McBride v. Kieckhefer Associates (CA1 1/27/11)

(LATER NOTE: McBride filed a motion for reconsideration of this opinion because the court did not address one of the issues, equitable estoppel. The court granted it and issued an Amended Opinion on November 3, 2011. The new one does not change the result but adds a section on the estoppel issue. Although pages long, all it amounts to is that there was evidence in the record to support the trial court’s findings that the facts weren’t as McBride said they were. Much of the time is spent regurgitating equitable estoppel law, none of which is new or unusual and very little of which is even notable in the context of this opinion. We said below that this was a nice opinion; the new section is an unfortunate blemish. This does teach, though, that with a little effort and luck you can at least hang up your case in the Court of Appeals for ten extra months.)

This discusses the standards for granting and reviewing JMOL and new trial.

McBride sued Kieckhefer for damages; Kieckhefer asserted the statute of limitations; a jury trial was held on that issue; McBride won.
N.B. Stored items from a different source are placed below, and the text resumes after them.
import Mathlib.Analysis.Calculus.ContDiff.Basic
import Mathlib.Analysis.Calculus.ContDiff.FTaylorSeries
import Mathlib.Analysis.Calculus.IteratedDeriv.Lemmas
import HarnessLib

/-!
# Iterated derivatives of the restriction of a function to a line

Topic `Literature/Analysis/Calculus`; the companion of `IteratedDifferenceDerivBound.lean` (differences along a vector
are differences of the restriction to a line, bounded by the iterated derivative of that restriction).  Here the
iterated derivative of the restriction `s ↦ R(t + s • w)` of a `Cⁿ` function `R : V → F` to the line through `t` in
the direction `w` is identified with the iterated Fréchet derivative of `R` evaluated on `(w, …, w)`, whence the
ANISOTROPIC bound `‖∂ₛⁿ R(t + s w)‖ ≤ ‖DⁿR(t + s w)‖ · ‖w‖ⁿ`: a direction `w` that is short in the natural coordinates
of `R` yields small derivatives — the mechanism behind the `h`-uniform symbol estimates of
Benfatto–Giuliani–Mastropietro 2006, Lemma 2.2, where the symbol is a FIXED smooth function of rescaled coordinates
`t = A⁻¹(k - k_F)` and a unit step in `k` is the short vector `A⁻¹w` (`‖A⁻¹n‖ = γ^{-h}`, `‖A⁻¹τ‖ = γ^{-h/2}`).

* `contDiff_lineRestriction` — the restriction to a line of a `Cⁿ` function is `Cⁿ`;
* **`iteratedDeriv_lineRestriction`** — `iteratedDeriv n (s ↦ R(t + s • w)) s = DⁿR(t + s • w)(w, …, w)`;
* **`norm_iteratedDeriv_lineRestriction_le`** — `‖iteratedDeriv n (s ↦ R(t + s • w)) s‖ ≤ ‖DⁿR(t + s • w)‖ ‖w‖ⁿ`;
* `lineRestriction_comp_affine` — through an affine change of variables `Φ = R ∘ B ∘ (· + c)` (`B` linear) the line
  through `q` along `w` is the line through `B(q + c)` along `B w`: `Φ(q + s • w) = R(B(q + c) + s • B w)`.

Everything is proved; no definitions, no named facts. [folklore]

## Sources

G. Benfatto, A. Giuliani, V. Mastropietro, Ann. Henri Poincaré 7 (2006) 809–898, Lemma 2.2 (proof: change of
variables to the sector box followed by integration by parts) (`BenfattoGiulianiMastropietro2006`).  Routine calculus
("folklore"); Mathlib: `ContinuousLinearMap.iteratedFDeriv_comp_right`, `iteratedFDeriv_comp_add_left`.
-/

noncomputable section

open Set

namespace Literature.Analysis.Calculus

variable {V F : Type*} [NormedAddCommGroup V] [NormedSpace ℝ V] [NormedAddCommGroup F] [NormedSpace ℝ F]

/-- **The restriction of a `Cⁿ` function to a line is `Cⁿ`.** [folklore] -/
theorem contDiff_lineRestriction {n : WithTop ℕ∞} {R : V → F} (hR : ContDiff ℝ n R) (t w : V) :
    ContDiff ℝ n fun s : ℝ => R (t + s • w) :=
  hR.comp (contDiff_const.add (contDiff_id.smul contDiff_const))

/-- **The iterated derivative along a line is the iterated Fréchet derivative on the direction**:
`iteratedDeriv n (s ↦ R(t + s • w)) s = DⁿR(t + s • w)(w, …, w)` for `R` of class `Cⁿ`. [folklore] -/
theorem iteratedDeriv_lineRestriction {n : ℕ} {R : V → F} (hR : ContDiff ℝ n R) (t w : V) (s : ℝ) :
    iteratedDeriv n (fun s : ℝ => R (t + s • w)) s = iteratedFDeriv ℝ n R (t + s • w) fun _ => w := by
  -- the line is the composition of the translation by `t` with the linear map `s ↦ s • w`
  set Lw : ℝ →L[ℝ] V := ContinuousLinearMap.toSpanSingleton ℝ w with hLw
  have hline : (fun s : ℝ => R (t + s • w)) = (fun y : V => R (t + y)) ∘ Lw := by
    funext s
    simp [hLw, ContinuousLinearMap.toSpanSingleton_apply]
  have hRt : ContDiff ℝ n fun y : V => R (t + y) := hR.comp (contDiff_const.add contDiff_id)
  rw [iteratedDeriv_eq_iteratedFDeriv, hline, ContinuousLinearMap.iteratedFDeriv_comp_right Lw hRt s le_rfl,
    ContinuousMultilinearMap.compContinuousLinearMap_apply, iteratedFDeriv_comp_add_left]
  congr 1
  simp [hLw, ContinuousLinearMap.toSpanSingleton_apply]

/-- **The anisotropic bound for derivatives along a line**:
`‖iteratedDeriv n (s ↦ R(t + s • w)) s‖ ≤ ‖DⁿR(t + s • w)‖ · ‖w‖ⁿ` for `R` of class `Cⁿ`. [folklore] -/
theorem norm_iteratedDeriv_lineRestriction_le {n : ℕ} {R : V → F} (hR : ContDiff ℝ n R) (t w : V) (s : ℝ) :
    ‖iteratedDeriv n (fun s : ℝ => R (t + s • w)) s‖ ≤ ‖iteratedFDeriv ℝ n R (t + s • w)‖ * ‖w‖ ^ n := by
  rw [iteratedDeriv_lineRestriction hR t w s]
  refine (ContinuousMultilinearMap.le_opNorm _ _).trans (le_of_eq ?_)
  rw [Finset.prod_const, Finset.card_univ, Fintype.card_fin]

/-- The same with a uniform bound on the Fréchet derivative: if `‖DⁿR‖ ≤ K` everywhere then
`‖iteratedDeriv n (s ↦ R(t + s • w)) s‖ ≤ K ‖w‖ⁿ` for all `t, s`. [folklore] -/
theorem norm_iteratedDeriv_lineRestriction_le_of_le {n : ℕ} {R : V → F} (hR : ContDiff ℝ n R) {K : ℝ}
    (hK : ∀ x, ‖iteratedFDeriv ℝ n R x‖ ≤ K) (t w : V) (s : ℝ) :
    ‖iteratedDeriv n (fun s : ℝ => R (t + s • w)) s‖ ≤ K * ‖w‖ ^ n :=
  (norm_iteratedDeriv_lineRestriction_le hR t w s).trans
    (mul_le_mul_of_nonneg_right (hK _) (pow_nonneg (norm_nonneg _) _))

/-- **Lines through an affine change of variables**: if `Φ = R ∘ B ∘ (· + c)` with `B` linear, the restriction of
`Φ` to the line through `q` along `w` is the restriction of `R` to the line through `B(q + c)` along `B w`. [folklore] -/
theorem lineRestriction_comp_affine {W F' : Type*} [NormedAddCommGroup W] [NormedSpace ℝ W] (R : V → F')
    (B : W →L[ℝ] V) (c q w : W) :
    (fun s : ℝ => ((R ∘ B) ∘ fun x => x + c) (q + s • w)) = fun s : ℝ => R (B (q + c) + s • B w) := by
  funext s
  simp only [Function.comp_apply, map_add, map_smul]
  congr 1
  abel

end Literature.Analysis.Calculus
But the court then granted Kieckhefer’s renewed JMOL. It also granted a new trial – on the basis, among others, that the evidence did not justify the verdict – conditionally, i.e., a new trial if the Court of Appeals reverses the JMOL ruling.

Which, by this opinion, it does. The appellate court rules on JMOLs de novo. The evidence – a he-said-she-said about whether the lawyers had an agreement to toll the statute – was conflicting. On JMOL “a trial court may not weigh the credibility of witnesses or resolve conflicts of evidence and reasonable inferences drawn therefrom.”

On a new-trial motion, though, the trial court can weigh the evidence. Its ruling is considered not de novo but for abuse of discretion. The appellate court applies “a more liberal standard when reviewing an order granting a new trial than an order denying one.” And when the basis for the new trial is that the verdict was contrary to the evidence the court will “resolve every conflict in the evidence in support of the order.” “Our supreme court has emphasized that granting a new trial because the verdict is against the weight of the evidence and does not achieve substantial justice is the “least susceptible to appellate scrutiny” (Bradshaw 1977).

The court therefore reverses the JMOL but affirms the new trial and remands.

This is a nice opinion. Division One often discusses the standard of review uselessly and at great length. Here, where the standard is actually at issue, the discussion is clear and relatively brief. And, remarkably, there are less than 1/3rd as many footnotes as pages.

As for the newfangled gobbledygook of “JMOL” rather than the self-explanatory “directed verdict,” that is probably something we’ll just have to get used to and isn’t, as far as we know, Division One’s fault.